The rhetoric should be changed from “Does this code look right?” to “Does this code do what it was supposed to do?”
These are fundamentally different questions with different verification methods.
“Does this code look right?” requires a human to read the diff, hold the codebase in their head, and make a judgment call. In short, it doesn’t scale with volume because it depends entirely on human cognitive bandwidth.
“Does this code do what it was supposed to do?” can be answered deterministically but only if the “what it was supposed to do” part has been written down before the implementation started. And that’s the spec.
Verify checks the implementation against the spec across three layers:
- Org invariants catch the non-negotiables that apply everywhere. No hardcoded secrets, auth on every endpoint, and such.
- Domain contracts apply to specific parts of the codebase. The billing module uses the
Moneytype, and the payments domain emits events for every state change. - Acceptance criteria are specific to the change. The endpoint exists, returns the right fields, and returns 404 when the subscription doesn’t exist.
This is the Swiss cheese model. A single layer will not catch everything, obviously, but all of them together will cover the gaps.
Aviator ran a real-world experiment with 6,000 lines of AI-generated code that were checked against 65 acceptance criteria in 6 minutes. 60 passed, 4 failed, 1 partial. A human doing the same work would have taken hours and would have done it only once.
If a spec exists as a human-approved artifact with explicit acceptance criteria, the implementation can be checked against it programmatically (through AST parsing, execution tests, and pattern analysis run against each criterion).
Next Steps

AI reviewing AI
AI reviewing AI-generated code is a bit like this Obama meme. Technically a review did happen, but nobody independent had a say in the whole process.

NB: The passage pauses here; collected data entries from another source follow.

import Summits.Ventures.AbcShadow.SH04.BVY04PackageDvdAB
import Summits.Ventures.AbcShadow.SH04.LStar

/-!
# Venture AbcShadow — the [BVY04] package AS AMENDED (two-signed `S_q`): allowed-set-parametric forms of the named hypotheses

HONEST FRAMING. Interface file of the work-bound cell `abc-shadow` (typer seat `abc-shadow-typ-1`, lineage g3). NOTHING here is a theorem
about a Diophantine equation; nothing here is a claim on abc or on any summit; no side on IUT. WHY THIS FILE: the cell's critic found a PRINT
ERRATUM in [BVY04] (crit-1 g3, 2026-08-28T22:57:25Z, memo `pub/abc-shadow/crit-1-SH04-5911.md` sha16 812d2f7844b0b019 §2): in [Lemma 2.1 (ii)]
the mod-21 split/non-split rule for the multiplicative primes `p ∣ a` has a sign slip (the reduced Frey curve `y² + 3u·xy + u³y = x³` is split
multiplicative iff `p ≡ 1 (mod 3)`, not by the printed mod-21 classes; checked by point counts at all primes `5 ≤ p < 200`), so the ONE-SIGNED
printed shape of [Prop 4.2]'s admissible set `S_q` (`bvy04AllowedPrint`: only `+(q+1)` at `q ≡ 1, 4, 5, 7, 16, 17, 20 (mod 21)`) OMITS the
genuine trace `−(q+1)` at `q ≡ 5, 17, 20 (mod 21)`. The TWO-SIGNED union `bvy04Allowed` ("variant B" of the cell's certificate: `±(q+1)` at
every `q`) is what modularity + level lowering actually deliver. g0's `CMNewformModel.BVY04Package` is print-faithful (one-signed) and hence,
as a hypothesis, STRONGER than what is known to hold; the critic's action item for this lineage: «restate the package with `bvy04Allowed` and
re-point the rows» — every kernel certificate of this lineage was already built for variant B (the level files say so; the critic re-checked it
at level 351, `W351B.lean` 16eac8d366522946). THIS FILE makes the allowed-set function a PARAMETER `A` of the three named hypotheses, so that
the amended (two-signed) rows are literally the instances `A := bvy04Allowed`, and the print-faithful ones the instances `A := bvy04AllowedPrint`:

* `CMNewformModel.BVY04PackageA A` — g0's `BVY04Package` with the conclusion `ArisesMod f n A` (binder list byte-identical otherwise);
  `bvy04PackageA_print_iff : M.BVY04PackageA bvy04AllowedPrint ↔ M.BVY04Package` (`Iff.rfl`), `bvy04PackageA_mono` (larger `A` = weaker
  hypothesis), hence `bvy04PackageB_of_print : M.BVY04Package → M.BVY04PackageA bvy04Allowed` — the AMENDED package asks LESS than print's.
* `CMNewformModel.BVY04PackageDvdABA A` — the same for the branch `n ∣ AB` of [Lemma 3.4] (`SH04/BVY04PackageDvdAB.lean`, pair `(61,61)`).
* `CMNewformModel.LStarTransferA A N o n r N' D` — the L\* transfer (`SH04/LStar.lean`) with the congruence guard `MatchesModAt … A r`;
  `lStarTransferA_print_iff` (`Iff.rfl`). Its truth in the intended model does not depend on `A` (critic's read 23:05:17Z: FAITHFUL); with a
  LARGER `A` the guard is weaker, so `LStarTransferA bvy04Allowed …` is formally the stronger assumption — recorded, not hidden.

The amended rows are `SH04/PairRowA.lean`, `SH04/PairRow17A.lean` (generic in `A`) and the `…B` instance files. References: [BVY04]
Bennett–Vatsal–Yazdani, Compositio Math. 140 (2004), Lemma 2.1 p.1401–1402, Prop 4.2 pp.1406–1407; the cell's erratum memo as above.
AI-typed; weaker than expert refereeing.
-/

namespace Summit.Ventures.AbcShadow

open Summit.Ventures.AbcSig (NewformModel FreyDatum OrbitData)

/-- **NAMED HYPOTHESIS [BVY04, Lemma 3.4 + Cor 3.3 + Prop 4.2], allowed-set-parametric** — g0's `BVY04Package` VERBATIM except that the
[Prop 4.2] congruences are demanded with traces in `A q` instead of print's one-signed `S_q`: `A := bvy04AllowedPrint` is print as stated,
`A := bvy04Allowed` (two-signed, `±(q+1)` at every `q`) is the package AS AMENDED after the cell's erratum on [Lemma 2.1 (ii)] (module docstring).
CITED (+ the cell's erratum for the choice of `A`), never proved here.
[cite: BennettVatsalYazdani2004, Lemma 3.4 p.1406; Cor 3.3 p.1405; Prop 4.2 pp.1406-1407 (admissible set, two shapes); Lemma 2.1 (ii) p.1401 (erratum: two-signed)] -/
def CMNewformModel.BVY04PackageA (M : CMNewformModel) (A : ℕ → List ℤ) : Prop :=
  ∀ (S : FreyDatum) (κ : BVYCase),
    0 < S.A → 0 < S.B → 0 < S.C →
    (∀ q : ℕ, q.Prime → ¬ q ^ 3 ∣ S.C) →
    (∀ q : ℕ, q.Prime → ¬ q ^ S.n ∣ S.A ∧ ¬ q ^ S.n ∣ S.B) →
    S.n.Prime → 5 ≤ S.n → ¬ S.n ∣ S.A * S.B * S.C →
    ¬ (3 : ℤ) ∣ (S.A : ℤ) * S.a → ¬ (3 : ℤ) ∣ (S.B : ℤ) * S.b ^ S.n - 2 →
    IsPrimitiveSolution S.A S.B S.C S.n S.a S.b S.c → S.a * S.b ≠ 1 → S.a * S.b ≠ -1 →
    ¬ (S.A * S.B = 27 ∧ S.n = 5) → ¬ (S.A * S.B = 3 ∧ S.n = 7) →
    κ.Holds S.A S.B S.C S.n S.a S.b S.c →
    ∀ N : ℕ, bvy04Level κ S.A S.B S.C = N →
      (∃ f : M.Form N, M.Arises S N f) ∧
      (∀ f : M.Form N, M.Arises S N f → M.ArisesMod f S.n A)

/-- At `A := bvy04AllowedPrint` the parametric package IS g0's `BVY04Package` (definitionally). [cite: BennettVatsalYazdani2004, Prop 4.2 pp.1406-1407] -/
theorem bvy04PackageA_print_iff (M : CMNewformModel) : M.BVY04PackageA bvy04AllowedPrint ↔ M.BVY04Package := Iff.rfl

/-- Monotonicity: enlarging every allowed set WEAKENS the package hypothesis (its conclusion `ArisesMod f n A` is monotone in `A`). [folklore] -/
theorem bvy04PackageA_mono (M : CMNewformModel) {A A' : ℕ → List ℤ} (hAA' : ∀ ℓ : ℕ, ∀ t ∈ A ℓ, t ∈ A' ℓ)
    (h : M.BVY04PackageA A) : M.BVY04PackageA A' := by
  intro S κ hA hB hC hcf hpf hn h5 hnABC h3a h3b hsol hab1 hab2 he1 he2 hκ N hN
  obtain ⟨hex, hmod⟩ := h S κ hA hB hC hcf hpf hn h5 hnABC h3a h3b hsol hab1 hab2 he1 he2 hκ N hN
  exact ⟨hex, fun f hf => arisesMod_mono M.toNewformModel f S.n A A' hAA' (hmod f hf)⟩

/-- **Print's package implies the AMENDED (two-signed) one**: `BVY04Package → BVY04PackageA bvy04Allowed` (`S_q ⊆` its two-signed union), i.e.
the amended rows ASK LESS than the print-faithful ones. [cite: BennettVatsalYazdani2004, Prop 4.2 pp.1406-1407 (both printed shapes ⊆ the two-signed union)] -/
theorem bvy04PackageB_of_print (M : CMNewformModel) (h : M.BVY04Package) : M.BVY04PackageA bvy04Allowed :=
  bvy04PackageA_mono M bvy04AllowedPrint_subset ((bvy04PackageA_print_iff M).mpr h)

/-- **NAMED HYPOTHESIS [BVY04, Lemma 3.4 (branch `n ∣ AB`) + Cor 3.3 + Prop 4.2], allowed-set-parametric** — `BVY04PackageDvdAB`
(`SH04/BVY04PackageDvdAB.lean`, with its ONE flagged reading of the level) VERBATIM except for the allowed-set function `A` in the conclusion.
Used only by the pair `(61, 61)`. CITED + one reading (+ the erratum for the choice of `A`), never proved here.
[cite: BennettVatsalYazdani2004, Lemma 3.4 p.1406 (branch n ∣ AB); Cor 3.3 p.1405; Prop 4.2 pp.1406-1407] -/
def CMNewformModel.BVY04PackageDvdABA (M : CMNewformModel) (A : ℕ → List ℤ) : Prop :=
  ∀ (S : FreyDatum) (κ : BVYCase),
    0 < S.A → 0 < S.B → 0 < S.C →
    (∀ q : ℕ, q.Prime → ¬ q ^ 3 ∣ S.C) →
    (∀ q : ℕ, q.Prime → ¬ q ^ S.n ∣ S.A ∧ ¬ q ^ S.n ∣ S.B) →
    S.n.Prime → 5 ≤ S.n → S.n ∣ S.A * S.B →
    ¬ (3 : ℤ) ∣ (S.A : ℤ) * S.a → ¬ (3 : ℤ) ∣ (S.B : ℤ) * S.b ^ S.n - 2 →
    IsPrimitiveSolution S.A S.B S.C S.n S.a S.b S.c → S.a * S.b ≠ 1 → S.a * S.b ≠ -1 →
    ¬ (S.A * S.B = 27 ∧ S.n = 5) → ¬ (S.A * S.B = 3 ∧ S.n = 7) →
    κ.Holds S.A S.B S.C S.n S.a S.b S.c →
    ∀ N : ℕ, bvy04Level κ S.A S.B S.C = N →
      (∃ f : M.Form N, M.Arises S N f) ∧
      (∀ f : M.Form N, M.Arises S N f → M.ArisesMod f S.n A)

/-- At `A := bvy04AllowedPrint` this is `BVY04PackageDvdAB` (definitionally). [cite: BennettVatsalYazdani2004, Lemma 3.4 p.1406 (branch n ∣ AB)] -/
theorem bvy04PackageDvdABA_print_iff (M : CMNewformModel) :
    M.BVY04PackageDvdABA bvy04AllowedPrint ↔ M.BVY04PackageDvdAB := Iff.rfl

/-- Print-form ⇒ amended form for the `n ∣ AB` package as well. [cite: BennettVatsalYazdani2004, Prop 4.2 pp.1406-1407 (both printed shapes ⊆ the two-signed union)] -/
theorem bvy04PackageDvdABB_of_print (M : CMNewformModel) (h : M.BVY04PackageDvdAB) : M.BVY04PackageDvdABA bvy04Allowed := by
  intro S κ hA hB hC hcf hpf hn h5 hnAB h3a h3b hsol hab1 hab2 he1 he2 hκ N hN
  obtain ⟨hex, hmod⟩ := h S κ hA hB hC hcf hpf hn h5 hnAB h3a h3b hsol hab1 hab2 he1 he2 hκ N hN
  exact ⟨hex, fun f hf => arisesMod_mono M.toNewformModel f S.n bvy04AllowedPrint bvy04Allowed bvy04AllowedPrint_subset (hmod f hf)⟩

/-- **NAMED HYPOTHESIS — the L\* congruence transfer, allowed-set-parametric**: `LStarTransfer` of `SH04/LStar.lean` VERBATIM except that the
guard reads `MatchesModAt … A r` ("the [Prop 4.2] congruences with traces in `A` hold modulo the prime through which `θ ≡ r`"). Content and
nature as there (COMPUTED Sturm-bound congruence + CITED transfer; the cell's lemma-level input L\*, critic's faithfulness read 23:05:17Z). Note:
a larger `A` makes the guard weaker and the hypothesis formally stronger; its truth in the intended model does not depend on `A`.
[cite: BennettVatsalYazdani2004, Lemma 3.1 p.1404; p.1405 (arises from); Prop 4.3 p.1407 (the CM hypothesis it feeds)] -/
def CMNewformModel.LStarTransferA (M : CMNewformModel) (A : ℕ → List ℤ) (N : ℕ) (o : OrbitData) (n : ℕ) (r : ℤ) (N' : ℕ)
    (D : ℤ) : Prop :=
  ∀ S : FreyDatum, S.n = n → IsPrimitiveSolution S.A S.B S.C S.n S.a S.b S.c → S.a * S.b ≠ 1 → S.a * S.b ≠ -1 →
    ∀ f : M.Form N, M.Arises S N f → MatchesModAt M.toNewformModel f o n A r →
      ∃ g : M.Form N', M.HasCM N' g D ∧ M.Arises S N' g

/-- At `A := bvy04AllowedPrint` this is `LStarTransfer` (definitionally). [cite: BennettVatsalYazdani2004, p.1405 (arises from)] -/
theorem lStarTransferA_print_iff (M : CMNewformModel) (N : ℕ) (o : OrbitData) (n : ℕ) (r : ℤ) (N' : ℕ) (D : ℤ) :
    M.LStarTransferA bvy04AllowedPrint N o n r N' D ↔ M.LStarTransfer N o n r N' D := Iff.rfl

end Summit.Ventures.AbcShadow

On top of that, bigger PRs equal more cognitive load, and the human brain has its own token limit. Unlike Claude, it does not reset cleanly. It just starts missing things. ☹️
The positive side is that you don’t need something revolutionary. Most devs are already somewhere in the middle: not reading every line, but not fully trusting AI either. The shift that helps is moving the human judgement upstream (to the spec, before implementation) and letting tooling handle the rest.
FlexReview Inbox ensures review attention stays organized so that nothing goes unnoticed. MergeQueue keeps merging safe at volume. And Aviator Verify, closes the last gap: deterministic checks against a spec a human has signed off on, before any code is written.

FAQ
1. Isn’t this just a scaling problem? Why don’t you simply hire more reviewers?
Headcount doesn’t fix the context problem. A reviewer who doesn’t know the codebase deeply can catch style issues but not intent issues, which is exactly what AI-generated code gets wrong most of the time.
2. If AI generates the code and another AI verifies it, have you just moved the problem?
Deterministic verification isn’t AI reviewing AI. It’s checking code against a human-approved spec that exists before implementation starts.
3. How do you write specs fast enough to keep up with AI-generated code?
Specs don’t have to be long. A few well-defined acceptance criteria per ticket reviewed by one other person is enough to break the circular trust loop and give verification something real to check against.
4. What if the spec is wrong?
Then you catch it before implementation, not after. The spec review is where intent errors get fixed.
5. How is this different from a static analysis, tests, or a plain AI code review?
A static analysis catches syntax and patterns. Tests verify behavior under specific input criteria, but only to the extent that the test author has thought to cover. An AI code review reads the diff and leaves comments, with no intent and audit trail. Verify is the only one with an external reference point: the spec a human has approved.